Обязанности его заключались в том, чтобы вовремя менять магнитофонные кассеты и следить, чтобы все звуки, которые улавливались аппаратурой прослушивания, установленной в комнатах для допросов следственного корпуса Бутырской тюрьмы, исправно записывались. Кроме того, Кумач Абович следил за сохранностью этой самой аппаратуры и вел журналы посетителей. Обычно это были следователи, которым всегда интересно, о чем их подопечные разговаривают со своими родственниками и адвокатами. Для этого в хозяйстве Кумача Абовича было устроено несколько специальных звуконепроницаемых боксов.

Конечно, записи велись не во всех случаях (это было бы невозможно технически), а только по договоренности со следователем. Это было очень удобно — протоколы протоколами, да ведь всего не упомнишь. А в допросе все бывает важным — и интонация, и междометия, и даже молчание. Поэтому следователи в сложных случаях частенько прибегали к помощи аппаратуры прослушивания. И хорошие отношения с Кумачом Абовичем очень ценили.

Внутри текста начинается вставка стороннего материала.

omit [NumberField K] in
/-- **`p ∤ #Cl(L)^G ⟹ p ∤ h_L` for a Galois `p`-extension `L/K`.**  If `p ∣ h_L`, Cauchy gives a class of
order `p`, so the `p`-torsion `X = Cl(L)[p]` is a non-trivial elementary `p`-group, `#X ≡ 0 (mod p)`; the
`p`-group `G = Gal(L/K)` acts on `X` (by `[I] ↦ [σI]`, `ClassGroup.mulEquiv (intAut σ)`) and
`#X ≡ #X^G (mod p)` (orbit count); but a fixed class of order dividing `p` lies in the subgroup `Cl(L)^G` of
order prime to `p`, so it is trivial and `#X^G = 1` — a contradiction.  (The step «`C^G` prime to `p` ⇒ `C`
prime to `p`» of every genus-theory argument, e.g. Lang Ch. 13 §4 after Lemma 4.1.) [folklore]
[cite: Lang1990, Ch. 13 §4, Lemma 4.1 (PDF p. 203)] -/
theorem not_dvd_classNumber_of_isPGroup_of_not_dvd_card_fixed {p : ℕ} [hp : Fact p.Prime]
    (hG : IsPGroup p (L ≃ₐ[K] L))
    (hfix : ¬ p ∣ Nat.card {c : ClassGroup (𝓞 L) // ∀ τ : L ≃ₐ[K] L, ClassGroup.mulEquiv (intAut τ) c = c}) :
    ¬ p ∣ classNumber L := by
  classical
  intro hdvd
  -- the subgroup of fixed classes and its order
  obtain ⟨H, hH⟩ := isSubgroup_fixed (K := K) (L := L)
  have hcardH : Nat.card H =
      Nat.card {c : ClassGroup (𝓞 L) // ∀ τ : L ≃ₐ[K] L, ClassGroup.mulEquiv (intAut τ) c = c} :=
    Nat.card_congr (Equiv.setCongr hH)
  -- the `p`-torsion `X = Cl(L)[p]`, with the Galois action
  let X : Type := {c : ClassGroup (𝓞 L) // c ^ p = 1}
  letI : MulAction (L ≃ₐ[K] L) X :=
    { smul := fun τ c => ⟨ClassGroup.mulEquiv (intAut τ) c.1, by rw [← map_pow, c.2, map_one]⟩
      one_smul := fun c => Subtype.ext (by
        change ClassGroup.mulEquiv (intAut (1 : L ≃ₐ[K] L)) c.1 = c.1
        rw [mulEquiv_intAut_one]; rfl)
      mul_smul := fun σ τ c => Subtype.ext (by
        change ClassGroup.mulEquiv (intAut (σ * τ)) c.1 =
          ClassGroup.mulEquiv (intAut σ) (ClassGroup.mulEquiv (intAut τ) c.1)
        rw [mulEquiv_intAut_mul]; rfl) }
  haveI : Finite X := Subtype.finite
  -- (a) the fixed points of `G` on `X` are trivial
  have hfixX : Nat.card (MulAction.fixedPoints (L ≃ₐ[K] L) X) = 1 := by
    rw [Nat.card_eq_one_iff_unique]
    refine ⟨⟨fun a b => ?_⟩, ⟨⟨⟨1, one_pow p⟩, fun τ => Subtype.ext (map_one _)⟩⟩⟩
    -- a fixed element of `X` is `1`
    have key : ∀ c : MulAction.fixedPoints (L ≃ₐ[K] L) X, (c : X).1 = 1 := by
      intro c
      have hcH : (c : X).1 ∈ H := by
        rw [← SetLike.mem_coe, hH]
        exact fun τ => congrArg Subtype.val (c.2 τ)
      -- its order divides `p` and `#H`, which is prime to `p`
      have h1 : orderOf (⟨(c : X).1, hcH⟩ : H) ∣ p := by
        rw [orderOf_dvd_iff_pow_eq_one]
        exact Subtype.ext (c : X).2
      have h2 : orderOf (⟨(c : X).1, hcH⟩ : H) ∣ Nat.card H := orderOf_dvd_natCard _
      have h3 : orderOf (⟨(c : X).1, hcH⟩ : H) = 1 := by
        rcases (Nat.dvd_prime hp.out).mp h1 with h | h
        · exact h
        · exfalso
          rw [h, hcardH] at h2
          exact hfix h2
      have h4 := orderOf_eq_one_iff.mp h3
      exact congrArg Subtype.val h4
    exact Subtype.ext (Subtype.ext ((key a).trans (key b).symm))
  -- (b) `X` is a `p`-group of order divisible by `p`
  let Xs : Subgroup (ClassGroup (𝓞 L)) := (powMonoidHom p).ker
  have hXs : ∀ c : ClassGroup (𝓞 L), c ∈ Xs ↔ c ^ p = 1 := fun c => by
    rw [MonoidHom.mem_ker, powMonoidHom_apply]
  have hcardX : Nat.card X = Nat.card Xs :=
    Nat.card_congr (Equiv.subtypeEquivRight fun c => (hXs c).symm)
  have hPX : IsPGroup p Xs := fun g => ⟨1, by
    rw [pow_one]
    exact Subtype.ext ((hXs g.1).mp g.2)⟩
  have hpX : p ∣ Nat.card X := by
    rw [hcardX]
    rcases hPX.card_eq_or_dvd with h | h
    · exfalso
      -- Cauchy: a class of order `p` is a non-trivial element of `Xs`
      have hdvd' : p ∣ Fintype.card (ClassGroup (𝓞 L)) := by rwa [classNumber] at hdvd
      obtain ⟨c, hc⟩ := exists_prime_orderOf_dvd_card p hdvd'
      have hcX : c ∈ Xs := (hXs c).mpr (hc ▸ pow_orderOf_eq_one c)
      haveI : Subsingleton Xs := (Nat.card_eq_one_iff_unique.mp h).1
      have hc1 : c = 1 := congrArg Subtype.val (Subsingleton.elim (⟨c, hcX⟩ : Xs) 1)
      rw [hc1, orderOf_one] at hc
      exact hp.out.one_lt.ne' hc.symm
    · exact h
  -- (c) the orbit congruence `#X ≡ #X^G (mod p)` gives `p ∣ 1`
  have hmod := hG.card_modEq_card_fixedPoints X
  rw [hfixX] at hmod
  have h10 : 1 ≡ 0 [MOD p] := hmod.symm.trans (Nat.modEq_zero_iff_dvd.mpr hpX)
  exact hp.out.one_lt.ne' (Nat.dvd_one.mp (Nat.modEq_zero_iff_dvd.mp h10))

Записи, по негласным правилам, хранились у Калики в фонотеке до того момента, когда дело передавалось в суд. Тогда Кумач Абович просто использовал кассеты еще раз.

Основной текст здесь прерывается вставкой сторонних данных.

import Summits.CriticalPhenomena.SAWScalingLimit.Theorems.SAWLoopFugacityFlowAvoidanceLimitInteriorRatioLimitSubharmonic
import Literature.Probability.LatticeModels.WeakBeurlingHoleFree
import Literature.Probability.LatticeModels.ExteriorLatticePath
import Literature.Probability.LatticeModels.BoundaryEstimate
import Literature.Probability.LatticeModels.PlanarIsing

/-!
# Weak Beurling estimate (Hölder decay at a boundary point) for harmonic functions of the edge-killed walk
— UBHP step-zero brick B-beur of line `symplectic-fermion-anchor`
(crux `SAWLoopFugacityFlow.AvoidanceLimit`, stmt-CriticalPhenomena-10649)

The uniform boundary Harnack principle `stub_uniformBHP` of the line concerns nonnegative functions
`h : Λ → ℝ` on the volume `Λ = meshDomainFinset D δ` of a Jordan domain `D` that are harmonic for the
EDGE-killed simple random walk of `Ω_δ = discreteDomainGraph D δ`, i.e. `(P h)(x) = h(x)` with
`P = ¼·adjMat Ω_δ Λ`. Its step zero (Chelkak–Wan 2021, §3.2, before Lemma 3.7; Smirnov 2010, App. B,
Lemma B.2; Kesten 1987) is the WEAK BEURLING estimate proved here:

* `transitionHarmonic_weakBeurling` (registered signature) — for a boundary point `p` of `D` and
  `R, ε > 0` there is `r > 0` such that for all small meshes `δ`, every `h ≥ 0` on `Λ`, `P`-harmonic at
  the vertices within `R` of `p` and bounded by `M`, satisfies `h ≤ ε M` at the vertices within `r` of `p`.

Proof. Only an UPPER bound is needed, so the edge/site-killing discrepancy is harmless: the zero
extension of `h` off `Λ` is SUBharmonic for the nearest-neighbour Laplacian of `ℤ²` wherever `h` is
`P`-harmonic (the `Ω_δ`-neighbours are among the four lattice neighbours and the dropped terms are
`≥ 0`). The tree's comparison-plus-weak-Beurling lemma `sub_le_eta_add_pow` (`BoundaryEstimate.lean`,
built on `weakBeurling_of_holeFree`) is then applied to `h/M` inside the hole-free set
`K = (ExtConn D δ)ᶜ` (`holeFree_compl_extConn`), with the exterior site `F₀ ∈ ExtConn D δ` near `p`
supplied by `eventually_exists_extConn_near`; all scales (`J` with `(1 - c_*)^J < ε`, the radius
`r = R / (40·5^J)`, the boxes of radii `12k₀` and `10·5^J k₀`, `k₀ = ⌈r/δ⌉`) are fixed before `δ → 0`.

Sources: S. Smirnov, Ann. of Math. 172 (2010), App. B, Lemma B.2 [Smirnov2010]; H. Kesten, Stoch. Proc.
Appl. 25 (1987) [Kesten1987]; D. Chelkak, Y. Wan, Electron. J. Probab. 26 (2021), §3.2 [ChelkakWan2021].
No definitions; the general subharmonicity dictionary, the exit representation and the interior Harnack
inequality of the programme are sibling files and are NOT restated here (the subharmonicity used below
is a private copy of the Green's-column pattern `greenEntry_subharmonicOn`).
-/

noncomputable section

open scoped BigOperators Topology Classical
open Filter Finset
open Literature.Probability.RandomPlanarGeometry Literature.Probability.LatticeModels

namespace Summit.CriticalPhenomena.SAWScalingLimit.Theorems.AvoidanceLimit.Anchor

open KilledGreen

/-! ## Subharmonicity of the zero extension (private copy of the Green's-column pattern) -/

/-- The zero extension off `Λ` of a nonnegative `h : Λ → ℝ` that is `P_{H|Λ}`-harmonic at the
vertices of `Λ` in `T` (`H ≤ ℤ²`) is lattice-subharmonic on `T`: at `v ∈ Λ ∩ T` the four lattice
neighbours contain the `H|_Λ`-neighbours and the dropped terms are `≥ 0`; at `v ∈ T ∖ Λ` the value is
`0 ≤` the neighbour sum. [folklore] -/
private theorem zeroExt_subharmonicOn {H : SimpleGraph (Site 2)} (hH : H ≤ zdGraph 2)
    (Λ : Finset (Site 2)) {T : Set (Site 2)} {h : ↥Λ → ℝ} (hnn : ∀ x, 0 ≤ h x)
    (hharm : ∀ x : ↥Λ, (x : Site 2) ∈ T → Matrix.mulVec ((4 : ℝ)⁻¹ • adjMat H Λ) h x = h x) :
    IsLatticeSubharmonicOn (fun v => if hv : v ∈ Λ then h ⟨v, hv⟩ else 0) T := by
  set g : Site 2 → ℝ := fun v => if hv : v ∈ Λ then h ⟨v, hv⟩ else 0 with hg
  have hg0 : ∀ z, 0 ≤ g z := fun z => by
    by_cases hz : z ∈ Λ
    · simp only [hg, hz, dite_true]; exact hnn _
    · simp [hg, hz]
  intro v hv
  rw [latticeLaplacian_eq, sum_cornerUnit_eq_sum_neighborFinset v g]
  by_cases hvΛ : v ∈ Λ
  · -- at a vertex of `Λ`: `h v = (P h) v ≤ ¼ Σ_{lattice nbrs} g`
    have key : h ⟨v, hvΛ⟩ ≤ 4⁻¹ * ∑ z ∈ (zdGraph 2).neighborFinset v, g z := by
      rw [← hharm ⟨v, hvΛ⟩ hv, transition_mulVec_apply]
      refine mul_le_mul_of_nonneg_left ?_ (by norm_num)
      have h1 : ∑ y ∈ univ.filter (fun y : ↥Λ => H.Adj v y.1), h y =
          ∑ z ∈ (univ.filter (fun y : ↥Λ => H.Adj v y.1)).map (Function.Embedding.subtype _), g z := by
        rw [Finset.sum_map]
        refine Finset.sum_congr rfl fun y _ => ?_
        simp [hg]
      rw [h1]
      exact Finset.sum_le_sum_of_subset_of_nonneg (map_filter_adj_subset Λ hH ⟨v, hvΛ⟩)
        fun z _ _ => hg0 z
    have h4 : g v = h ⟨v, hvΛ⟩ := by simp [hg, hvΛ]
    rw [h4]
    linarith
  · have h0 : g v = 0 := by simp [hg, hvΛ]
    rw [h0, mul_zero, sub_zero]
    exact Finset.sum_nonneg fun z _ => hg0 z

/-! ## The lattice statement: subharmonic comparison plus the hole-free weak Beurling estimate -/

/-- **Pure lattice form.** Let `H ≤ ℤ²`, `h ≥ 0` on `Λ` be `P_{H|Λ}`-harmonic at the vertices in `T`
and bounded by `M > 0`; let `K ⊇ T` be hole-free, `F₀ ∉ K` a site of the box `mB c k₀`, and suppose
every vertex of `Λ` in the big box `sqBox c Rb` lies in `T`, with `10·5^J k₀ ≤ Rb`. Then
`h ≤ (1 - c_*)^J · M` at the vertices of `T ∩ mB c k₀ ∩ sqBox c Rb`: the comparison lemma
`sub_le_eta_add_pow` (with `η₁ = 0`) applied to the subharmonic zero extension of `h/M`.
[cite: Smirnov2010, Lemma B.2] -/
private theorem zeroExt_le_pow_mul {H : SimpleGraph (Site 2)} (hH : H ≤ zdGraph 2)
    (Λ : Finset (Site 2)) {T K : Set (Site 2)} {h : ↥Λ → ℝ} (hnn : ∀ x, 0 ≤ h x)
    (hharm : ∀ x : ↥Λ, (x : Site 2) ∈ T → Matrix.mulVec ((4 : ℝ)⁻¹ • adjMat H Λ) h x = h x)
    {M : ℝ} (hM : 0 < M) (hle : ∀ x, h x ≤ M) (hK : HoleFree K) (hTK : T ⊆ K) (c : Site 2)
    {k₀ : ℕ} (hk₀ : 0 < k₀) {F₀ : Site 2} (hF₀ : F₀ ∉ K) (hF₀c : F₀ ∈ mB c k₀) {Rb : ℤ}
    (hbox : ∀ x ∈ WeakBeurling.sqBox c Rb, x ∈ Λ → x ∈ T) (J : ℕ)
    (hJ : 10 * 5 ^ J * (k₀ : ℤ) ≤ Rb) (z : ↥Λ) (hzT : (z : Site 2) ∈ T)
    (hzR : (z : Site 2) ∈ WeakBeurling.sqBox c Rb) (hzc : (z : Site 2) ∈ mB c k₀) :
    h z ≤ (1 - maneuverConst) ^ J * M := by
  set g : Site 2 → ℝ := fun v => if hv : v ∈ Λ then h ⟨v, hv⟩ else 0 with hg
  have hgM : ∀ y, g y ≤ M := fun y => by
    by_cases hy : y ∈ Λ
    · simp only [hg, hy, dite_true]; exact hle _
    · simp only [hg, hy, dite_false]; exact hM.le
  have hu1 : ∀ y, M⁻¹ * g y ≤ 1 := fun y => by
    rw [inv_mul_le_iff₀ hM, mul_one]; exact hgM y
  have hsub : IsLatticeSubharmonicOn (fun y => M⁻¹ * g y) T := fun v hv => by
    rw [latticeLaplacian_const_mul]
    exact mul_nonneg (inv_nonneg.2 hM.le) (zeroExt_subharmonicOn hH Λ hnn hharm v hv)
  have hfin : (T ∩ WeakBeurling.sqBox c Rb).Finite :=
    (WeakBeurling.sqBox_finite c Rb).subset Set.inter_subset_right
  have key := sub_le_eta_add_pow (S₀ := T) (Bl := WeakBeurling.sqBox c Rb) (K := K) hsub le_rfl
    (fun w hwT _ => by
      split_ifs with hwB
      · have hwΛ : w ∉ Λ := fun hwΛ => hwT (hbox w hwB hwΛ)
        simp [hg, hwΛ]
      · exact hu1 w)
    (fun w _ => hu1 w) hfin hK (Set.inter_subset_left.trans hTK) c hk₀ hF₀ hF₀c subset_rfl J hJ
    ⟨hzT, hzR⟩ hzc
  rw [zero_add] at key
  have hgz : g z = h z := by simp [hg]
  have key' : M⁻¹ * g z ≤ (1 - maneuverConst) ^ J := key
  rw [inv_mul_le_iff₀ hM, hgz] at key'
  linarith

/-! ## Registered brick B-beur -/

/-- **Weak Beurling estimate / Hölder decay at a boundary point for the edge-killed walk**
(registered brick B-beur of `stub_uniformBHP`). For a Jordan domain `D`, a boundary point `p` and
`R, ε > 0` there is `r > 0` such that, for all small meshes `δ > 0`, every nonnegative
`h : Λ → ℝ` (`Λ = meshDomainFinset D δ`) which is harmonic for the transition matrix
`P = ¼·adjMat (discreteDomainGraph D δ) Λ` of the EDGE-killed `Ω_δ`-walk at every vertex within `R` of
`p`, and which is bounded by `M`, satisfies `h z ≤ ε M` at every vertex `z` within `r` of `p`. Proof:
subharmonic zero extension, harmonic majorant and the hole-free weak Beurling estimate inside
`(ExtConn D δ)ᶜ` with an exterior site near `p` (`eventually_exists_extConn_near`), all scales fixed
before `δ → 0`. [cite: Smirnov2010, Lemma B.2] -/
theorem transitionHarmonic_weakBeurling :
    ∀ (D : JordanDomain) (p : ℂ), p ∈ frontier D.carrier → ∀ R : ℝ, 0 < R → ∀ ε : ℝ, 0 < ε → ∃ r : ℝ, 0 < r ∧ ∀ᶠ δ in 𝓝[>] (0 : ℝ), ∀ h : ↥(meshDomainFinset D.carrier δ) → ℝ, (∀ x, 0 ≤ h x) → (∀ x : ↥(meshDomainFinset D.carrier δ), dist (meshPoint δ x) p < R → Matrix.mulVec ((4 : ℝ)⁻¹ • adjMat (discreteDomainGraph D.carrier δ) (meshDomainFinset D.carrier δ)) h x = h x) → ∀ M : ℝ, (∀ x, h x ≤ M) → ∀ z : ↥(meshDomainFinset D.carrier δ), dist (meshPoint δ z) p < r → h z ≤ ε * M := by
  intro D p hp R hR ε hε
  -- the number of scales `J` and the radius `ρ₀ = R / (40 · 5^J)`
  obtain ⟨J, hJε⟩ := exists_pow_lt_of_lt_one hε
    (show 1 - maneuverConst < 1 by linarith [maneuverConst_pos])
  have hN1 : (1 : ℝ) ≤ 5 ^ J := one_le_pow₀ (by norm_num)
  obtain ⟨ρ₀, hρ₀pos, hρ₀⟩ : ∃ ρ₀ : ℝ, 0 < ρ₀ ∧ 20 * 5 ^ J * ρ₀ = R / 2 :=
    ⟨R / (40 * 5 ^ J), by positivity, by field_simp; ring⟩
  have hρ₀R : ρ₀ < R := by nlinarith
  refine ⟨ρ₀, hρ₀pos, ?_⟩
  have hsmall : ∀ᶠ δ in 𝓝[>] (0 : ℝ), δ < R / (40 * 5 ^ J + 2) :=
    nhdsWithin_le_nhds (Iio_mem_nhds (by positivity))
  filter_upwards [hsmall, (self_mem_nhdsWithin : ∀ᶠ δ in 𝓝[>] (0 : ℝ), 0 < δ),
    eventually_exists_extConn_near D hp hρ₀pos] with δ hδs hδ0 hF
  have hδ : (0 : ℝ) < δ := hδ0
  have hδR : (40 * 5 ^ J + 2) * δ < R := by
    rw [lt_div_iff₀ (by positivity)] at hδs; linarith
  obtain ⟨F₀, hF₀d, hF₀e⟩ := hF
  intro h hnn hharm M hle z hz
  -- degenerate bound `M ≤ 0`
  rcases le_or_gt M 0 with hM0 | hMpos
  · have hM : M = 0 := le_antisymm hM0 ((hnn z).trans (hle z))
    rw [hM, mul_zero]
    linarith [hle z]
  -- the centre and the unit scale `k₀` with `ρ₀ ≤ k₀ δ < ρ₀ + δ`
  obtain ⟨c, hcp⟩ : ∃ c : Site 2, dist (meshPoint δ c) p ≤ δ := ⟨_, dist_meshPoint_nearestSite_le hδ p⟩
  obtain ⟨k₀, hk₀pos, hk₁, hk₂⟩ : ∃ k₀ : ℕ, 0 < k₀ ∧ ρ₀ ≤ k₀ * δ ∧ (k₀ : ℝ) * δ < ρ₀ + δ := by
    refine ⟨⌈ρ₀ / δ⌉₊, Nat.ceil_pos.2 (by positivity), ?_, ?_⟩
    · have h1 := Nat.le_ceil (ρ₀ / δ)
      rwa [div_le_iff₀ hδ] at h1
    · have h1 := Nat.ceil_lt_add_one (show (0 : ℝ) ≤ ρ₀ / δ by positivity)
      calc ((⌈ρ₀ / δ⌉₊ : ℕ) : ℝ) * δ < (ρ₀ / δ + 1) * δ := mul_lt_mul_of_pos_right h1 hδ
        _ = ρ₀ + δ := by field_simp
  have hk0z : (0 : ℤ) < k₀ := by exact_mod_cast hk₀pos
  -- sites within `ρ₀` of `p` are in the small box `mB c k₀` and in the big box
  have hnear : ∀ y : Site 2, dist (meshPoint δ y) p < ρ₀ →
      y ∈ mB c k₀ ∧ y ∈ WeakBeurling.sqBox c (10 * 5 ^ J * (k₀ : ℤ)) := by
    intro y hy
    have hyc : dist (meshPoint δ y) (meshPoint δ c) < ρ₀ + δ :=
      calc dist (meshPoint δ y) (meshPoint δ c) ≤ dist (meshPoint δ y) p + dist (meshPoint δ c) p :=
            dist_triangle_right _ _ _
        _ < ρ₀ + δ := add_lt_add_of_lt_of_le hy hcp
    have hcoord : ∀ i : Fin 2, |y i - c i| ≤ (k₀ : ℤ) := by
      intro i
      have h1 := abs_sub_mul_le_dist_meshPoint' δ c y i
      rw [abs_of_pos hδ] at h1
      have h2 : δ * |((y i : ℤ) : ℝ) - c i| < δ * (k₀ + 1) := by nlinarith
      have h3 : |((y i : ℤ) : ℝ) - c i| < k₀ + 1 := lt_of_mul_lt_mul_left h2 hδ.le
      have h4 : |y i - c i| < (k₀ : ℤ) + 1 := by exact_mod_cast h3
      exact Int.lt_add_one_iff.1 h4
    have hRk : (k₀ : ℤ) ≤ 10 * 5 ^ J * (k₀ : ℤ) := by
      have h5 : (1 : ℤ) ≤ 5 ^ J := one_le_pow₀ (by norm_num)
      nlinarith
    refine ⟨?_, ?_⟩
    · rw [mB_eq_sqBox, WeakBeurling.mem_sqBox]
      exact ⟨(hcoord 0).trans (by linarith), (hcoord 1).trans (by linarith)⟩
    · rw [WeakBeurling.mem_sqBox]
      exact ⟨(hcoord 0).trans hRk, (hcoord 1).trans hRk⟩
  -- every site of the big box is within `R` of `p`
  have hfar : ∀ x ∈ WeakBeurling.sqBox c (10 * 5 ^ J * (k₀ : ℤ)), dist (meshPoint δ x) p < R := by
    intro x hx
    rw [WeakBeurling.mem_sqBox] at hx
    have hsup : DiscreteDobrushin.supNear c (10 * 5 ^ J * (k₀ : ℤ)) x := fun i => by
      fin_cases i
      · exact hx.1
      · exact hx.2
    have h1 := DiscreteDobrushin.dist_meshPoint_le_of_supNear hδ.le hsup
    push_cast at h1
    have h2 : (5 : ℝ) ^ J * (k₀ * δ) ≤ 5 ^ J * (ρ₀ + δ) :=
      mul_le_mul_of_nonneg_left hk₂.le (by positivity)
    calc dist (meshPoint δ x) p ≤ dist (meshPoint δ x) (meshPoint δ c) + dist (meshPoint δ c) p :=
          dist_triangle _ _ _
      _ < R := by nlinarith
  -- the volume, the region `T` of harmonicity and the hole-free certificate
  have hΛD : ∀ v : Site 2, v ∈ meshDomainFinset D.carrier δ → meshPoint δ v ∈ D.carrier := by
    intro v hv
    have h1 : v ∈ (meshDomainFinset D.carrier δ : Set (Site 2)) := hv
    rw [coe_meshDomainFinset D.isBounded hδ] at h1
    exact meshDomain_subset_meshVertices _ _ h1
  set T : Set (Site 2) := {v | v ∈ meshDomainFinset D.carrier δ ∧ dist (meshPoint δ v) p < R} with hT
  have hTK : T ⊆ (ExtConn D.carrier δ)ᶜ := fun v hv => not_mem_extConn_of_mem (hΛD v hv.1)
  have hF₀K : F₀ ∉ (ExtConn D.carrier δ)ᶜ := fun h' => h' hF₀e
  have hH : discreteDomainGraph D.carrier δ ≤ zdGraph 2 :=
    (discreteDomainGraph_le_meshGraph _ _).trans (meshGraph_le_zdGraph _ _)
  have hharmT : ∀ x : ↥(meshDomainFinset D.carrier δ), (x : Site 2) ∈ T →
      Matrix.mulVec ((4 : ℝ)⁻¹ • adjMat (discreteDomainGraph D.carrier δ)
        (meshDomainFinset D.carrier δ)) h x = h x := fun x hx => hharm x hx.2
  have hbox : ∀ x ∈ WeakBeurling.sqBox c (10 * 5 ^ J * (k₀ : ℤ)),
      x ∈ meshDomainFinset D.carrier δ → x ∈ T := fun x hx hxΛ => ⟨hxΛ, hfar x hx⟩
  obtain ⟨hzc, hzR⟩ := hnear z hz
  have hzT : (z : Site 2) ∈ T := ⟨z.2, hz.trans hρ₀R⟩
  have key := zeroExt_le_pow_mul hH (meshDomainFinset D.carrier δ) hnn hharmT hMpos hle
    (holeFree_compl_extConn D.carrier δ) hTK c hk₀pos hF₀K (hnear F₀ hF₀d).1 hbox J le_rfl z hzT
    hzR hzc
  calc h z ≤ (1 - maneuverConst) ^ J * M := key
    _ ≤ ε * M := mul_le_mul_of_nonneg_right hJε.le hMpos.le

end Summit.CriticalPhenomena.SAWScalingLimit.Theorems.AvoidanceLimit.Anchor

end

Уже больше десяти лет он работал в Бутырках. Позади были сплошные неприятности, впереди — нескончаемая работа. А в настоящем — только поскрипывание магнитофонных механизмов, и три комнаты в следственном корпусе Бутырской тюрьмы.

Вот к Калике-то и направился Евгений Николаевич Володин. По пути он зашел в магазин и купил бутылку хорошего коньяку: несмотря на то что Кумача Абовича он знал давно и просьба его почти стопроцентно была бы удовлетворена без всяких подношений, Володин придерживался того простого правила, что служба службой, а подарок никогда не повредит. Итак, вооружившись бутылкой коньяку, он поехал в Бутырки.

Когда Володин вошел в кабинет Кумача Абовича, тот возился во внутренностях магнитофона.

— Здравствуйте, Кумач Абович, — произнес Володин, тщательно стараясь скрыть улыбку, которая предательски вылезала у любого человека, который произносил это имя-отчество.

Кумач Абович поднял голову и внимательно посмотрел на Володина. К этой своей выборочной наблюдательности он тоже давно привык. С детства он всегда очень зорко следил, как все-таки люди реагируют на его имя. И чаще всего убеждался, что реакция совсем не та, которую ему бы хотелось видеть.

Но следователь Володин ему нравился, потому что ни разу за все годы, что Кумачу Абовичу доводилось сталкиваться с ним, он не позволил себе и тени улыбки. Конечно, Калика не мог подозревать, что Володин каждый раз скрывает эту улыбку. Но, в конце концов, умение скрывать свои эмоции тоже очень ценная черта.

— А-а, Евгений Николаевич, приветствую! Рад вас видеть! — приветливо поздоровался Кумач Абович. — Присаживайтесь, я сейчас закончу.

Он завернул пару винтиков и отставил распотрошенный магнитофон.

— Ну-с, с чем пожаловали?

— Да вот, Кумач Абович, дельце у меня к вам.

— Ну да, — в шутку погрозил ему пальцем Кумач Абович, — меня вспоминают, только когда дела… А без дела никто и не зайдет. Впрочем, понимаю: кому хочется в Бутырки приходить по своей воле, без дела?

— Это верно, — поддержал его Володин, — хмуро тут у вас, мрачно. Невесело.

— А что же вы хотели? Тюрьма все-таки, не цирк и не Большой зал консерватории…

— И сыро… — продолжил Володин, оглядывая облупленную штукатурку, сквозь которую виднелись большие отвратительные пятна плесени.

— Не говорите, сырость тут такая, что до костей пробирает. Даже в самые жаркие дни, — помрачнел Калика, — не знаю, куда и деваться от ревматизма. Совсем одолел, проклятый.